Querying a Large Partitioned DB
Team Amazing,
I am building a massive database for storing the syslogs of a room of
servers. The database gets about 25 million entries a day, and need to keep
them for 180 days. So the total size of the database will be about 4.5
billion records.
I need to be able to do full text searches on the message field, and of
course, it needs to be reasonably fast.
The table is partitioned daily and has this structure:
syslog=# \d
List of relations
Schema | Name | Type | Owner
--------+---------------------+-------+-------
public | systemevents | table | pgsql
public | systemevents_032909 | table | pgsql
public | systemevents_033009 | table | pgsql
public | systemevents_033109 | table | pgsql
public | systemevents_040109 | table | pgsql
public | systemevents_040209 | table | pgsql
public | systemevents_040309 | table | pgsql
public | systemevents_040409 | table | pgsql
public | systemevents_040509 | table | pgsql
public | systemevents_040609 | table | pgsql
public | systemevents_040709 | table | pgsql
public | systemevents_040909 | table | pgsql
public | systemevents_041009 | table | pgsql
(13 rows)
syslog=# \d systemevents
Table "public.systemevents"
Column | Type | Modifiers
--------------------+-----------------------------+-----------
message | character varying |
facility | integer |
fromhost | character varying(80) |
priority | integer |
devicereportedtime | timestamp without time zone |
receivedat | timestamp without time zone |
infounitid | integer |
syslogtag | character varying(80) |
message_index_col | tsvector |
Rules:
systemevents_insert_032909 AS
ON INSERT TO systemevents
WHERE new.devicereportedtime > '2009-03-28 23:59:59'::timestamp without
time zone AND new.devicereportedtime <= '2009-03-29 23:59:59'::timestamp
without time zone DO INSTEAD INSERT INTO systemevents_032909 (message,
facility, fromhost, priority, devicereportedtime, receivedat, infounitid,
syslogtag, message_index_col)
...... [there are rules like that for each partition]

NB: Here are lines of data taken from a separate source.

import Mathlib
import Summits.Ventures.PercRepro2.Defs
import Summits.Ventures.PercRepro2.Graph
import Summits.Ventures.PercRepro2.Events

/-!
# The cycle graph and the arc structure of its root cluster (blind cell PercRepro2, mine-a g47)

The cycle `C_{n+1}` on the vertices `Fin (n+1)`: edge `i` joins `i` and `i + 1` (addition in
`Fin (n+1)`, so the last edge `Fin.last n` joins `Fin.last n` and the root `0`).  The cluster of the
root in a configuration `ω` is an *arc*: a vertex `v` lies in it exactly when the clockwise path
`0, 1, …, v` is open (every edge `i < v` open) or the counter-clockwise path `0, n, n−1, …, v` is
open (every edge `i ≥ v` open).  In terms of the set `Z` of closed edges: `v` is below every closed
edge or above every closed edge (`cluster_eq_arc`).  So the root cluster is `V ∖ (min Z, max Z]`
(the vertices strictly inside the hull of the closed edges are cut off), it is the whole vertex
set when at most one edge is closed, and every cluster event of the cycle is a function of the hull
of the closed set (MINE-A.md §102.0).  No instance, no notation.
-/

namespace Summit.Ventures.PercRepro2

namespace TCycle

open Finset

/-- The cycle on `Fin (n+1)`: edge `i` joins the vertices `i` and `i + 1`. -/
def ends (n : ℕ) : Fin (n + 1) → Sym2 (Fin (n + 1)) := fun i => s(i, i + 1)

/-- The closed edges of a configuration, as a finset. -/
def closedSet {n : ℕ} (ω : Config (Fin (n + 1))) : Finset (Fin (n + 1)) :=
  univ.filter fun i => ω i = false

/-- The *arc* of a set `Z` of closed edges: the vertices below every element of `Z` or above every
element of `Z`; the root cluster of the cycle when exactly the edges of `Z` are closed. -/
def arc {n : ℕ} (Z : Finset (Fin (n + 1))) : Set (Fin (n + 1)) :=
  {v | (∀ i ∈ Z, v ≤ i) ∨ (∀ i ∈ Z, i < v)}

/-- Membership in `closedSet`. -/
@[simp] lemma mem_closedSet {n : ℕ} {ω : Config (Fin (n + 1))} {i : Fin (n + 1)} :
    i ∈ closedSet ω ↔ ω i = false := by
  simp [closedSet]

/-- Membership in `arc`. -/
lemma mem_arc {n : ℕ} {Z : Finset (Fin (n + 1))} {v : Fin (n + 1)} :
    v ∈ arc Z ↔ (∀ i ∈ Z, v ≤ i) ∨ (∀ i ∈ Z, i < v) := Iff.rfl

/-- The root lies in every arc. -/
lemma zero_mem_arc {n : ℕ} (Z : Finset (Fin (n + 1))) : (0 : Fin (n + 1)) ∈ arc Z :=
  Or.inl fun i _ => Fin.zero_le i

/-- The arc is antitone in the closed set. -/
lemma arc_anti {n : ℕ} {Z Z' : Finset (Fin (n + 1))} (h : Z ⊆ Z') : arc Z' ⊆ arc Z := by
  intro v hv
  rcases hv with hv | hv
  · exact Or.inl fun i hi => hv i (h hi)
  · exact Or.inr fun i hi => hv i (h hi)

/-- The arc of a set with at most one element is everything. -/
lemma arc_of_card_le_one {n : ℕ} {Z : Finset (Fin (n + 1))} (hZ : Z.card ≤ 1) :
    arc Z = Set.univ := by
  ext v
  simp only [Set.mem_univ, iff_true]
  rcases Finset.card_le_one.1 hZ with h
  by_cases hZe : Z = ∅
  · subst hZe; exact Or.inl fun i hi => absurd hi (Finset.notMem_empty i)
  · obtain ⟨i, hi⟩ := Finset.nonempty_iff_ne_empty.2 hZe
    by_cases hvi : v ≤ i
    · exact Or.inl fun j hj => (h j hj i hi).symm ▸ hvi
    · exact Or.inr fun j hj => (h j hj i hi).symm ▸ lt_of_not_ge hvi

/-- The arc of the empty closed set is everything. -/
@[simp] lemma arc_empty {n : ℕ} : arc (∅ : Finset (Fin (n + 1))) = Set.univ :=
  arc_of_card_le_one (by simp)

section Paths

variable {n : ℕ} (ω : Config (Fin (n + 1)))

/-- Edge `i` of the cycle is an open adjacency between `i` and `i + 1` when open. -/
lemma openAdj_of_open {i : Fin (n + 1)} (hi : ω i = true) :
    OpenAdj (ends n) ω i (i + 1) := ⟨i, hi, rfl⟩

/-- **The clockwise path**: if every edge below `v` is open, the root is connected to `v`. -/
lemma conn_zero_of_below (v : Fin (n + 1)) (h : ∀ i, i < v → ω i = true) :
    Conn (ends n) ω 0 v := by
  induction v using Fin.induction with
  | zero => exact conn_refl _ _ _
  | succ i ih =>
    have hlt : i.castSucc < i.succ := Fin.castSucc_lt_succ
    have hc : Conn (ends n) ω 0 i.castSucc :=
      ih fun j hj => h j (lt_trans hj hlt)
    have hadj : OpenAdj (ends n) ω i.castSucc (i.castSucc + 1) :=
      openAdj_of_open ω (h i.castSucc hlt)
    rw [Fin.coeSucc_eq_succ] at hadj
    exact conn_trans hc (conn_of_openAdj hadj)

/-- **The counter-clockwise path**: if every edge from `v` on is open, the root is connected to
`v` (through the last edge, which joins `Fin.last n` and `0`). -/
lemma conn_zero_of_above (v : Fin (n + 1)) (h : ∀ i, v ≤ i → ω i = true) :
    Conn (ends n) ω 0 v := by
  induction v using Fin.reverseInduction with
  | last =>
    have hadj : OpenAdj (ends n) ω (Fin.last n) (Fin.last n + 1) :=
      openAdj_of_open ω (h _ le_rfl)
    rw [Fin.last_add_one] at hadj
    exact conn_symm (conn_of_openAdj hadj)
  | cast i ih =>
    have hlt : i.castSucc < i.succ := Fin.castSucc_lt_succ
    have hc : Conn (ends n) ω 0 i.succ :=
      ih fun j hj => h j (le_trans hlt.le hj)
    have hadj : OpenAdj (ends n) ω i.castSucc (i.castSucc + 1) :=
      openAdj_of_open ω (h i.castSucc le_rfl)
    rw [Fin.coeSucc_eq_succ] at hadj
    exact conn_trans hc (conn_symm (conn_of_openAdj hadj))

/-- Every vertex of the arc of the closed set is connected to the root. -/
lemma conn_zero_of_mem_arc {v : Fin (n + 1)} (hv : v ∈ arc (closedSet ω)) :
    Conn (ends n) ω 0 v := by
  rcases hv with hv | hv
  · refine conn_zero_of_below ω v fun i hi => ?_
    by_contra hcon
    have hi' : i ∈ closedSet ω := mem_closedSet.2 (by simpa using hcon)
    exact absurd hi (not_lt.2 (hv i hi'))
  · refine conn_zero_of_above ω v fun i hi => ?_
    by_contra hcon
    have hi' : i ∈ closedSet ω := mem_closedSet.2 (by simpa using hcon)
    exact absurd hi (not_le.2 (hv i hi'))

end Paths

section Closure

variable {n : ℕ}

/-- The successor of a non-last element of `Fin (n+1)` has the successor value. -/
lemma val_add_one_of_ne_last {i : Fin (n + 1)} (hi : i ≠ Fin.last n) :
    ((i + 1 : Fin (n + 1)) : ℕ) = (i : ℕ) + 1 := by
  rw [Fin.val_add_one]
  simp [hi]

/-- **The arc is closed under open adjacency**: an open edge cannot leave the arc of the closed
set (the only edges leaving `V ∖ (min Z, max Z]` are the closed edges `min Z` and `max Z`). -/
lemma arc_closed_of_openAdj {ω : Config (Fin (n + 1))} {u w : Fin (n + 1)}
    (hu : u ∈ arc (closedSet ω)) (huw : OpenAdj (ends n) ω u w) : w ∈ arc (closedSet ω) := by
  obtain ⟨i, hi, hends⟩ := huw
  have hiZ : i ∉ closedSet ω := by simp [hi]
  simp only [ends, Sym2.eq_iff] at hends
  rcases hends with ⟨hu1, hw1⟩ | ⟨hw1, hu1⟩
  · -- `u = i`, `w = i + 1`
    rw [← hw1]
    rw [← hu1] at hu
    by_cases hlast : i = Fin.last n
    · rw [hlast, Fin.last_add_one]
      exact zero_mem_arc _
    · have hval := val_add_one_of_ne_last hlast
      rcases hu with hu | hu
      · refine Or.inl fun j hj => ?_
        have hlt : i < j := lt_of_le_of_ne (hu j hj) (fun h => hiZ (h ▸ hj))
        rw [Fin.le_def, hval]
        exact hlt
      · refine Or.inr fun j hj => ?_
        have := hu j hj
        rw [Fin.lt_def, hval]
        exact Nat.lt_succ_of_lt this
  · -- `u = i + 1`, `w = i`
    rw [← hw1]
    rw [← hu1] at hu
    by_cases hlast : i = Fin.last n
    · -- `u = 0`: the last edge is open, so every closed edge is below `Fin.last n`
      rw [hlast]
      refine Or.inr fun j hj => lt_of_le_of_ne (Fin.le_last j) fun h => hiZ (by rw [hlast]; exact h ▸ hj)
    · have hval := val_add_one_of_ne_last hlast
      rcases hu with hu | hu
      · refine Or.inl fun j hj => ?_
        have := hu j hj
        rw [Fin.le_def, hval] at this
        exact Fin.le_def.2 (Nat.le_of_succ_le this)
      · refine Or.inr fun j hj => ?_
        have := hu j hj
        rw [Fin.lt_def, hval] at this
        have hle : j ≤ i := Fin.le_def.2 (Nat.lt_succ_iff.1 this)
        exact lt_of_le_of_ne hle fun h => hiZ (h ▸ hj)

/-- **The root cluster of the cycle is the arc of the closed edges**: a vertex lies in the cluster
of `0` exactly when every edge below it is open or every edge from it on is open. -/
theorem cluster_eq_arc (ω : Config (Fin (n + 1))) :
    cluster (ends n) ω 0 = arc (closedSet ω) := by
  ext v
  constructor
  · intro hv
    refine mem_of_conn_of_closed (ends := ends n) (ω := ω) (S := arc (closedSet ω)) ?_
      (zero_mem_arc _) hv
    intro x hx y hxy
    rw [openGraph_adj] at hxy
    exact arc_closed_of_openAdj hx hxy.2
  · exact conn_zero_of_mem_arc ω

/-- The hit event of the cycle: `h ∈ C_0` iff every edge below `h` is open or every edge from `h`
on is open (the two routes from the root to `h`). -/
theorem mem_cluster_iff (ω : Config (Fin (n + 1))) (h : Fin (n + 1)) :
    h ∈ cluster (ends n) ω 0 ↔ (∀ i, i < h → ω i = true) ∨ (∀ i, h ≤ i → ω i = true) := by
  rw [cluster_eq_arc, mem_arc]
  constructor
  · rintro (hh | hh)
    · refine Or.inl fun i hi => ?_
      by_contra hcon
      exact absurd hi (not_lt.2 (hh i (mem_closedSet.2 (by simpa using hcon))))
    · refine Or.inr fun i hi => ?_
      by_contra hcon
      exact absurd hi (not_le.2 (hh i (mem_closedSet.2 (by simpa using hcon))))
  · rintro (hh | hh)
    · refine Or.inl fun i hi => ?_
      by_contra hcon
      have := hh i (lt_of_not_ge hcon)
      rw [mem_closedSet] at hi
      simp [this] at hi
    · refine Or.inr fun i hi => ?_
      by_contra hcon
      have := hh i (le_of_not_gt hcon)
      rw [mem_closedSet] at hi
      simp [this] at hi

end Closure

end TCycle

end Summit.Ventures.PercRepro2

My typical query looks like this:
SELECT * FROM SystemEvents WHERE message_index_col @@ to_tsquery('english',
'Term') LIMIT 25 OFFSET 0;
Here is an explain analyze:
Limit (cost=2422393.00..2422393.06 rows=25 width=153) (actual
time=93363.496..93363.610 rows=25 loops=1)
-> Sort (cost=2422393.00..2422933.05 rows=216019 width=153) (actual
time=93363.490..93363.532 rows=25 loops=1)

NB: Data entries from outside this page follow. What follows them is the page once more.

/-- **Equality at `k = d - 1` forces an arithmetic progression** ("We have equality of the left and right hand terms
if and only if `s_{d-1}^d = s_0 s_d^{d-1}` and if and only if all of the inequalities of (6.3) are equalities"): if
`d t_{d-1} = t_0 + (d-1) t_d` (`d ≥ 2`) then `t_{k-1} + t_{k+1} = 2 t_k` for every `1 ≤ k ≤ d-1`.
[cite: Cutkosky2013, §6 proof of Proposition 6.5 (arXiv PDF p. 18)] -/
private theorem local_eq_of_chord_eq {t : ℕ → ℝ} {d : ℕ} (hd : 2 ≤ d)
    (hc : ∀ k, 1 ≤ k → k + 1 ≤ d → t (k - 1) + t (k + 1) ≤ 2 * t k)
    (heq : (d : ℝ) * t (d - 1) = t 0 + ((d : ℝ) - 1) * t d) :
    ∀ k, 1 ≤ k → k + 1 ≤ d → t (k - 1) + t (k + 1) = 2 * t k := by
  -- all steps `u_j = t_j - t_{j-1}`, `1 ≤ j ≤ d`, equal `u_d`
  have hsteps : ∀ j, 1 ≤ j → j ≤ d → t j - t (j - 1) = t d - t (d - 1) := by
    have hsum : ∑ i ∈ range (d - 1), ((t (i + 1) - t i) - (t d - t (d - 1))) = 0 := by
      rw [Finset.sum_sub_distrib, ← sub_eq_sum_steps t (d - 1), Finset.sum_const, Finset.card_range, nsmul_eq_mul,
        Nat.cast_sub (by omega : 1 ≤ d), Nat.cast_one]
      linarith
    have hnn : ∀ i ∈ range (d - 1), 0 ≤ (t (i + 1) - t i) - (t d - t (d - 1)) := fun i hi ↦ by
      have hi' := Finset.mem_range.1 hi
      have := step_antitone hc (i := i + 1) (j := d) (by omega) (by omega) le_rfl
      simp only [Nat.add_sub_cancel] at this
      linarith
    have hzero := (Finset.sum_eq_zero_iff_of_nonneg hnn).1 hsum
    intro j hj1 hjd
    rcases hjd.eq_or_lt with rfl | hjd'
    · rfl
    · have := hzero (j - 1) (Finset.mem_range.2 (by omega))
      rw [show j - 1 + 1 = j by omega] at this
      linarith
  intro k hk1 hkd
  have e1 := hsteps k hk1 (by omega)
  have e2 := hsteps (k + 1) (by omega) hkd
  rw [Nat.add_sub_cancel] at e2
  linarith

/-- **An arithmetic progression meets its chords**: local equalities give `d t_k = (d - k) t_0 + k t_d` ("the sequence
`log s_0, …, log s_d` is affine […] if and only if `log s_i = ½(log s_{i-1} + log s_{i+1})`").
[cite: Cutkosky2013, §6 before Proposition 6.5 (arXiv PDF p. 18)] -/
private theorem chord_eq_of_local_eq {t : ℕ → ℝ} {d : ℕ}
    (hc : ∀ k, 1 ≤ k → k + 1 ≤ d → t (k - 1) + t (k + 1) = 2 * t k) {k : ℕ} (hk : k ≤ d) :
    ((d : ℝ) - k) * t 0 + k * t d = d * t k := by
  have h1 := chord_le (t := t) (d := d) (fun k h1 h2 ↦ (hc k h1 h2).le) hk
  have h2 := chord_le (t := fun i ↦ -t i) (d := d) (fun k h1 h2 ↦ by have := hc k h1 h2; linarith) hk
  linarith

Sort Key: public.systemevents.devicereportedtime
Sort Method: top-N heapsort Memory: 22kB
-> Result (cost=0.00..2416297.10 rows=216019 width=153) (actual
time=20567.267..93362.574 rows=163 loops=1)
-> Append (cost=0.00..2415217.01 rows=216019 width=153)
(actual time=20567.244..93361.582 rows=163 loops=1)
-> Seq Scan on systemevents (cost=0.00..1750240.39
rows=30891 width=153) (actual time=20567.238..91580.249 rows=24 loops=1)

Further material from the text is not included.